Stored data entries:
* * * *

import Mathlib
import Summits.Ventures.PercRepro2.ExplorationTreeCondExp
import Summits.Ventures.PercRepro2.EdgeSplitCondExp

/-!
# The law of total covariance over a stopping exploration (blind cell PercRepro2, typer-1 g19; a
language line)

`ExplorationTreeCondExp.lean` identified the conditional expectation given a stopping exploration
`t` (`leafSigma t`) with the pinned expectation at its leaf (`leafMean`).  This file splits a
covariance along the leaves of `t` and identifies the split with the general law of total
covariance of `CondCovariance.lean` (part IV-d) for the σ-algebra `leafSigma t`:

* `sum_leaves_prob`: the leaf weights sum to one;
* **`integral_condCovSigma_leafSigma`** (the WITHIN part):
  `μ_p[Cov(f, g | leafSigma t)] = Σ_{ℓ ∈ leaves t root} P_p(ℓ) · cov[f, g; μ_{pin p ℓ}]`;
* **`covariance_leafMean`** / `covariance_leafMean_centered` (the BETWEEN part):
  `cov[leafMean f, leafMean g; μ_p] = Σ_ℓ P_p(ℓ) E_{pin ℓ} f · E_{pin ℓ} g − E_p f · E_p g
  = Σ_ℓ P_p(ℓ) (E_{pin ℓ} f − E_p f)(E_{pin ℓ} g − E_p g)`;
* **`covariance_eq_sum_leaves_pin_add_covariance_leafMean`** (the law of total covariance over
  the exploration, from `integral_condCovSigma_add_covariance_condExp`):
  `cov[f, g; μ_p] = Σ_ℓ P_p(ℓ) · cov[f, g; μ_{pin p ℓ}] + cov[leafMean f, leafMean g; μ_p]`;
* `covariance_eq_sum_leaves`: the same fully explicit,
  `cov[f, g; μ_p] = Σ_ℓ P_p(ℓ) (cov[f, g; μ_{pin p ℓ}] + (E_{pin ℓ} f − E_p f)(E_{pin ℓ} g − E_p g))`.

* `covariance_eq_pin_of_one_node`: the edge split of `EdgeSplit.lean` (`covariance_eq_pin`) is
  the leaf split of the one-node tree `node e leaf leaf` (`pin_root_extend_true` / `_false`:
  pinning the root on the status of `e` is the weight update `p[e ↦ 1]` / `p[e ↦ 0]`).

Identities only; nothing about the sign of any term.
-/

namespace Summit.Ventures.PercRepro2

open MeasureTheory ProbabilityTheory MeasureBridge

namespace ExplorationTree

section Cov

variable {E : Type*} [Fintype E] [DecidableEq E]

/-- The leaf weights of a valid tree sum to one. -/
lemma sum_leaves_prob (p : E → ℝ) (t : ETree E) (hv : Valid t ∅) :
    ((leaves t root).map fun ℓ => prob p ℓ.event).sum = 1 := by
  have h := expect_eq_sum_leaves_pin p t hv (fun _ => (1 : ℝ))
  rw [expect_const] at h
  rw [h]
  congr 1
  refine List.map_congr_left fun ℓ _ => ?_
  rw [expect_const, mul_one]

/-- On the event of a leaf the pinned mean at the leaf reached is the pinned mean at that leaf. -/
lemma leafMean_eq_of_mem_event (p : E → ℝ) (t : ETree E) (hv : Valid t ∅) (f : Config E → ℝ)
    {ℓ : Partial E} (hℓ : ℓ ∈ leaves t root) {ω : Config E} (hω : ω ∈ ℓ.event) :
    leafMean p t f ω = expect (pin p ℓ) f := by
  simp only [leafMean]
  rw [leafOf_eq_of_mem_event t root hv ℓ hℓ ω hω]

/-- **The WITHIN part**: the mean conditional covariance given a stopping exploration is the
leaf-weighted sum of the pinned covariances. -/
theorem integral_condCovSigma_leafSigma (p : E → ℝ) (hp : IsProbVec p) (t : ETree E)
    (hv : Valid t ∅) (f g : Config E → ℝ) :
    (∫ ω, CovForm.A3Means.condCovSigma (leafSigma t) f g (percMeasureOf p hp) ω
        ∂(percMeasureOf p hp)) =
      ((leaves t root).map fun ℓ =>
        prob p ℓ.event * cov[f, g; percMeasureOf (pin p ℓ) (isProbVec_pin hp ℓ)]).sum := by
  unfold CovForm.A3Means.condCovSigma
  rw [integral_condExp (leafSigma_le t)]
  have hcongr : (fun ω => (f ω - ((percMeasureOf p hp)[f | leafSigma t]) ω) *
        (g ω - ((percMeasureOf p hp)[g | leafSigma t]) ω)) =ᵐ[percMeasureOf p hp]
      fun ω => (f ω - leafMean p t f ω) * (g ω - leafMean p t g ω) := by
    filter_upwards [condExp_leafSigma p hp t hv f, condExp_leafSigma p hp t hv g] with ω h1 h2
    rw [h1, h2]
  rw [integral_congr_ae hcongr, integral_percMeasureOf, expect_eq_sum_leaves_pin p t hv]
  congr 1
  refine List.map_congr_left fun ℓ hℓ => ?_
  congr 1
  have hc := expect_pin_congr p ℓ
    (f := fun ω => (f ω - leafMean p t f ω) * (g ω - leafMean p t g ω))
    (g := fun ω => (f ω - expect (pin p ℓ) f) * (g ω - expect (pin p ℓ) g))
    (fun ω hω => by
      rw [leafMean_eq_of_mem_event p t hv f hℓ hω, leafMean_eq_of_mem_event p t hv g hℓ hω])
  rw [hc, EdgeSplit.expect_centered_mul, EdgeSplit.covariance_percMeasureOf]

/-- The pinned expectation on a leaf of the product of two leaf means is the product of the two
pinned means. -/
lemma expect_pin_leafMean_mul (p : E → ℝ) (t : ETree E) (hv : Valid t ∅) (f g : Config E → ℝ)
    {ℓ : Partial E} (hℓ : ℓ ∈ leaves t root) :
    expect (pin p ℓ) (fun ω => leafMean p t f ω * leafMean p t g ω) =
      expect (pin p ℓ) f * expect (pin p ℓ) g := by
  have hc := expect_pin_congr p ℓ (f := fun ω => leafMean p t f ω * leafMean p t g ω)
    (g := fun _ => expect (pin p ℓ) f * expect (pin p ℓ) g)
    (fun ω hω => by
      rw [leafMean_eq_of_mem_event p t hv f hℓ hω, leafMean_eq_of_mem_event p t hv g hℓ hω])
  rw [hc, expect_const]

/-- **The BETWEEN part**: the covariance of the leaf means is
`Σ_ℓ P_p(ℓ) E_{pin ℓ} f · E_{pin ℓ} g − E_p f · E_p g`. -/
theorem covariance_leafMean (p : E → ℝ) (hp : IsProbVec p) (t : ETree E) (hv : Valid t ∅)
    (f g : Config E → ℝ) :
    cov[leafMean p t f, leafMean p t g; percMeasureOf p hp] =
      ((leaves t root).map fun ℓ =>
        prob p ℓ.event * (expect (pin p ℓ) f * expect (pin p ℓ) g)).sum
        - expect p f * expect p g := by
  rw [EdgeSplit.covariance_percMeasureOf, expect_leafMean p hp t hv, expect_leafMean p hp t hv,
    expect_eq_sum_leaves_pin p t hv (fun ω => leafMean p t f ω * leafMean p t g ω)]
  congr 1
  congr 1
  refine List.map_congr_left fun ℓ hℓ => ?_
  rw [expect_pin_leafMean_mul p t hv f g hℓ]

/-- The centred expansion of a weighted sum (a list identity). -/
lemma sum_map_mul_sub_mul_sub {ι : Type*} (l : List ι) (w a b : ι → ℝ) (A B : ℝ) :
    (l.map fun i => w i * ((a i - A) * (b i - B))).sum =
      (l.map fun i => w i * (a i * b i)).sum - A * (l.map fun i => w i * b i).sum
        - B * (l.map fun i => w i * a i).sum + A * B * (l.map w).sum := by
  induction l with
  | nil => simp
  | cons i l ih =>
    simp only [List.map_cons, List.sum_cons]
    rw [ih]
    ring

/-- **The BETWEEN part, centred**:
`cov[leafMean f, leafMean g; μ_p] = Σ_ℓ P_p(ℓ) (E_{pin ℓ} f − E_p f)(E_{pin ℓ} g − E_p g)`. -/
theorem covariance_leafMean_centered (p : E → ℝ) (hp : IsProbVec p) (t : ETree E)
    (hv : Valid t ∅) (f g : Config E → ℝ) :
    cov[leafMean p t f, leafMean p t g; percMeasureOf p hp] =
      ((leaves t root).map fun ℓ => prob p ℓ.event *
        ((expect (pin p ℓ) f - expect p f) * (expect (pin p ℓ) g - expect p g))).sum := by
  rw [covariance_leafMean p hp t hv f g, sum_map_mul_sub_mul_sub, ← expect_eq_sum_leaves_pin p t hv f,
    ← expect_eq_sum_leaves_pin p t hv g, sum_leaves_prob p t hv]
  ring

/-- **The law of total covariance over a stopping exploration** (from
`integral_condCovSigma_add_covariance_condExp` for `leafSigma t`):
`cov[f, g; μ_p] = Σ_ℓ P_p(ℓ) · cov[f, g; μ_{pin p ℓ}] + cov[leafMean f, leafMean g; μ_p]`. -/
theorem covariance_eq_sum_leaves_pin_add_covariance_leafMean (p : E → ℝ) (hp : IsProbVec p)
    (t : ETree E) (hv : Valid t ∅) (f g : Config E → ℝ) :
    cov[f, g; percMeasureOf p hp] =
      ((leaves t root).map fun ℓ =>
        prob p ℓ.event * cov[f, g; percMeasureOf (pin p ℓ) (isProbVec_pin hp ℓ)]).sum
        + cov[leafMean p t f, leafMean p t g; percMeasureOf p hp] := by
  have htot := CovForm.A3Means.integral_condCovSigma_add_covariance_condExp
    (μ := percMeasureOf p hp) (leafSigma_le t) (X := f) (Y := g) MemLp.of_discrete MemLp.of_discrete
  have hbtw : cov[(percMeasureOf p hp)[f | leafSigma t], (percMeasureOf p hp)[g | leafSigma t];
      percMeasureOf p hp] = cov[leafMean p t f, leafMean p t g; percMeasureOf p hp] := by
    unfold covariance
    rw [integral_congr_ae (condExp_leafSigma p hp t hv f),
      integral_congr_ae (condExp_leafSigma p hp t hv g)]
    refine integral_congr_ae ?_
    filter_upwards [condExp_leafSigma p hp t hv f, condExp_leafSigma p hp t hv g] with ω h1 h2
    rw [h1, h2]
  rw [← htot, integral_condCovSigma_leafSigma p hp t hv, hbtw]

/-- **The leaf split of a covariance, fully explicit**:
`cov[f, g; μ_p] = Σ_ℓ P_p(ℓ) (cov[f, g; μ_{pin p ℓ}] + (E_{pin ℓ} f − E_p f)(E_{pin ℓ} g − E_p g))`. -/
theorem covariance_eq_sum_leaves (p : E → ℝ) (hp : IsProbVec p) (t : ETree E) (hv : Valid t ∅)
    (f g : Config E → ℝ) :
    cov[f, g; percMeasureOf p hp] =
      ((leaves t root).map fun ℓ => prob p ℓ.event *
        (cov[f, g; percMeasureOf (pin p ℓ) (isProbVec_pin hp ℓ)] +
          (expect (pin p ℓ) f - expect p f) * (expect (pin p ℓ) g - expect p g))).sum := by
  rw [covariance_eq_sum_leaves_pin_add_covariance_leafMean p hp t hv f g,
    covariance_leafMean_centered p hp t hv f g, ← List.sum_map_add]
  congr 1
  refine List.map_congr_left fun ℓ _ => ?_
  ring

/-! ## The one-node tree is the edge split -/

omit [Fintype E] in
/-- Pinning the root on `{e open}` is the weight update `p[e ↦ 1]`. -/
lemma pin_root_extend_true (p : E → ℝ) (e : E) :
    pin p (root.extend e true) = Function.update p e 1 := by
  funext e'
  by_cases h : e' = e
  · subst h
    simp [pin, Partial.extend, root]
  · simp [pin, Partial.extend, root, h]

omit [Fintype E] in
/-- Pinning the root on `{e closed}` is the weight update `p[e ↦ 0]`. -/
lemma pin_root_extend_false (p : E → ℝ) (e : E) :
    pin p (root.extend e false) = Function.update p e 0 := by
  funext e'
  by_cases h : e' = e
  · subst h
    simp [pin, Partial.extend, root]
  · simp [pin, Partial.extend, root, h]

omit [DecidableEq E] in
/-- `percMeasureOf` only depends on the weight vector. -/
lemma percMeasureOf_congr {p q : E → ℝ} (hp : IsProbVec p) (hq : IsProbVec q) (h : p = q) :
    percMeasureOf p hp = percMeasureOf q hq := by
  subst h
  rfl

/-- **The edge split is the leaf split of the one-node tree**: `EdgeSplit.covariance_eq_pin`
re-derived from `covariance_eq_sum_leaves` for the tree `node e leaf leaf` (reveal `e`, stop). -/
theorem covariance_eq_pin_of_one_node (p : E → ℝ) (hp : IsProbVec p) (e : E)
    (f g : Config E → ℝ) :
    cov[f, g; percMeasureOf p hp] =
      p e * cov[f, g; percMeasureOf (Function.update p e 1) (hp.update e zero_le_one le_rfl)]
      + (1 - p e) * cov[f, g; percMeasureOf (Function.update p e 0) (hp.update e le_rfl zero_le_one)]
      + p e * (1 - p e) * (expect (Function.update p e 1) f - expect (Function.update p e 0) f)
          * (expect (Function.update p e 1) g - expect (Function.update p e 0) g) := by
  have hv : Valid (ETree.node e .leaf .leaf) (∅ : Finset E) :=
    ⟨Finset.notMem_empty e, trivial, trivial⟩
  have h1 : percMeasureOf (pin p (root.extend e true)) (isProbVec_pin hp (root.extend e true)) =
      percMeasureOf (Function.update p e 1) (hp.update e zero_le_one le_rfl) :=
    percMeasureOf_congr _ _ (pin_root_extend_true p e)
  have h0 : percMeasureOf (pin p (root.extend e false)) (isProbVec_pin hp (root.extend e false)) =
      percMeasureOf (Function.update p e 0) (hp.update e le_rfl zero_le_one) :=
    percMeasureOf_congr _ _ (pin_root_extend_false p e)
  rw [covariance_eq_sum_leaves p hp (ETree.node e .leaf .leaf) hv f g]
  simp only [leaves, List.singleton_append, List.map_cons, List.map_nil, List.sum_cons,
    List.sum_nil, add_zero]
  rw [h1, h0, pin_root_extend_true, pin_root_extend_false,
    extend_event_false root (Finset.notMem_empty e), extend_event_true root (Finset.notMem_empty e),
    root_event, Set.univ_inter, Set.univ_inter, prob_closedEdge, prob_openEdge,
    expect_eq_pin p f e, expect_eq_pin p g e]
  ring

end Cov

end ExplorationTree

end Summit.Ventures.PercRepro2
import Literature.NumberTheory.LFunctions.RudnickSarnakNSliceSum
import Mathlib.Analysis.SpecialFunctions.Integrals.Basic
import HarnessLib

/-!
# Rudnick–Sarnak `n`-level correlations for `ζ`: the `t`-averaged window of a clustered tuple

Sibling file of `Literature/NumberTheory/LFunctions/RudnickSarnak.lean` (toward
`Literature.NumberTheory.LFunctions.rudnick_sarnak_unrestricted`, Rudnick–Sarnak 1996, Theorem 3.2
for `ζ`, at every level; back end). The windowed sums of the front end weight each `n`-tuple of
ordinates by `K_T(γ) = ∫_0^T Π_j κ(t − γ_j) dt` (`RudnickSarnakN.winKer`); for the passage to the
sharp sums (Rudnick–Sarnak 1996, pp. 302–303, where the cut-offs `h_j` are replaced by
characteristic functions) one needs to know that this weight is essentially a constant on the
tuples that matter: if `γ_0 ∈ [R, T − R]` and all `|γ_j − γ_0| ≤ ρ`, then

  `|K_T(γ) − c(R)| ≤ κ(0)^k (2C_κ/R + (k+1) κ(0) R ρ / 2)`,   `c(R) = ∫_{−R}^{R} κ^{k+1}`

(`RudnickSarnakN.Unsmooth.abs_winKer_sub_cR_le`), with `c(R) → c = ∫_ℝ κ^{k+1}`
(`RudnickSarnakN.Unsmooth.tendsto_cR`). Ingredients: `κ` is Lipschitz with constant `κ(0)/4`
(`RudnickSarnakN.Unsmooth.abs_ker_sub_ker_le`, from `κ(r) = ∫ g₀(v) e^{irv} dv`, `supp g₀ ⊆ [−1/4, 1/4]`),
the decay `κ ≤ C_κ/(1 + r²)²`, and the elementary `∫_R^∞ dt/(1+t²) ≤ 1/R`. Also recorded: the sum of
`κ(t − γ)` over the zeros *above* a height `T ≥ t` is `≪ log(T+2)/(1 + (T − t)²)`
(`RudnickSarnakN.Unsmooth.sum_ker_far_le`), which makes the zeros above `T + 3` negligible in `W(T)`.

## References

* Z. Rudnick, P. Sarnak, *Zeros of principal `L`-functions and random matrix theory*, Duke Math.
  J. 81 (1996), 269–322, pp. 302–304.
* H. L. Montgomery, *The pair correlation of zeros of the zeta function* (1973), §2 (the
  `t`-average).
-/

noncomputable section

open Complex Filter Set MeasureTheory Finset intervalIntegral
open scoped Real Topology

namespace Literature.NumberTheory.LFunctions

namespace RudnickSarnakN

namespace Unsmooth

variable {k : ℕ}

* * * *

EXERCISE OBJECTIVE
Can you repeat, word for word, every line above from the one containing "edge split is" down to the one containing "end ExplorationTree", including both?

ANSWER TO THE PROBLEM
/-- **The edge split is the leaf split of the one-node tree**: `EdgeSplit.covariance_eq_pin`
re-derived from `covariance_eq_sum_leaves` for the tree `node e leaf leaf` (reveal `e`, stop). -/
theorem covariance_eq_pin_of_one_node (p : E → ℝ) (hp : IsProbVec p) (e : E)
    (f g : Config E → ℝ) :
    cov[f, g; percMeasureOf p hp] =
      p e * cov[f, g; percMeasureOf (Function.update p e 1) (hp.update e zero_le_one le_rfl)]
      + (1 - p e) * cov[f, g; percMeasureOf (Function.update p e 0) (hp.update e le_rfl zero_le_one)]
      + p e * (1 - p e) * (expect (Function.update p e 1) f - expect (Function.update p e 0) f)
          * (expect (Function.update p e 1) g - expect (Function.update p e 0) g) := by
  have hv : Valid (ETree.node e .leaf .leaf) (∅ : Finset E) :=
    ⟨Finset.notMem_empty e, trivial, trivial⟩
  have h1 : percMeasureOf (pin p (root.extend e true)) (isProbVec_pin hp (root.extend e true)) =
      percMeasureOf (Function.update p e 1) (hp.update e zero_le_one le_rfl) :=
    percMeasureOf_congr _ _ (pin_root_extend_true p e)
  have h0 : percMeasureOf (pin p (root.extend e false)) (isProbVec_pin hp (root.extend e false)) =
      percMeasureOf (Function.update p e 0) (hp.update e le_rfl zero_le_one) :=
    percMeasureOf_congr _ _ (pin_root_extend_false p e)
  rw [covariance_eq_sum_leaves p hp (ETree.node e .leaf .leaf) hv f g]
  simp only [leaves, List.singleton_append, List.map_cons, List.map_nil, List.sum_cons,
    List.sum_nil, add_zero]
  rw [h1, h0, pin_root_extend_true, pin_root_extend_false,
    extend_event_false root (Finset.notMem_empty e), extend_event_true root (Finset.notMem_empty e),
    root_event, Set.univ_inter, Set.univ_inter, prob_closedEdge, prob_openEdge,
    expect_eq_pin p f e, expect_eq_pin p g e]
  ring

end Cov

end ExplorationTree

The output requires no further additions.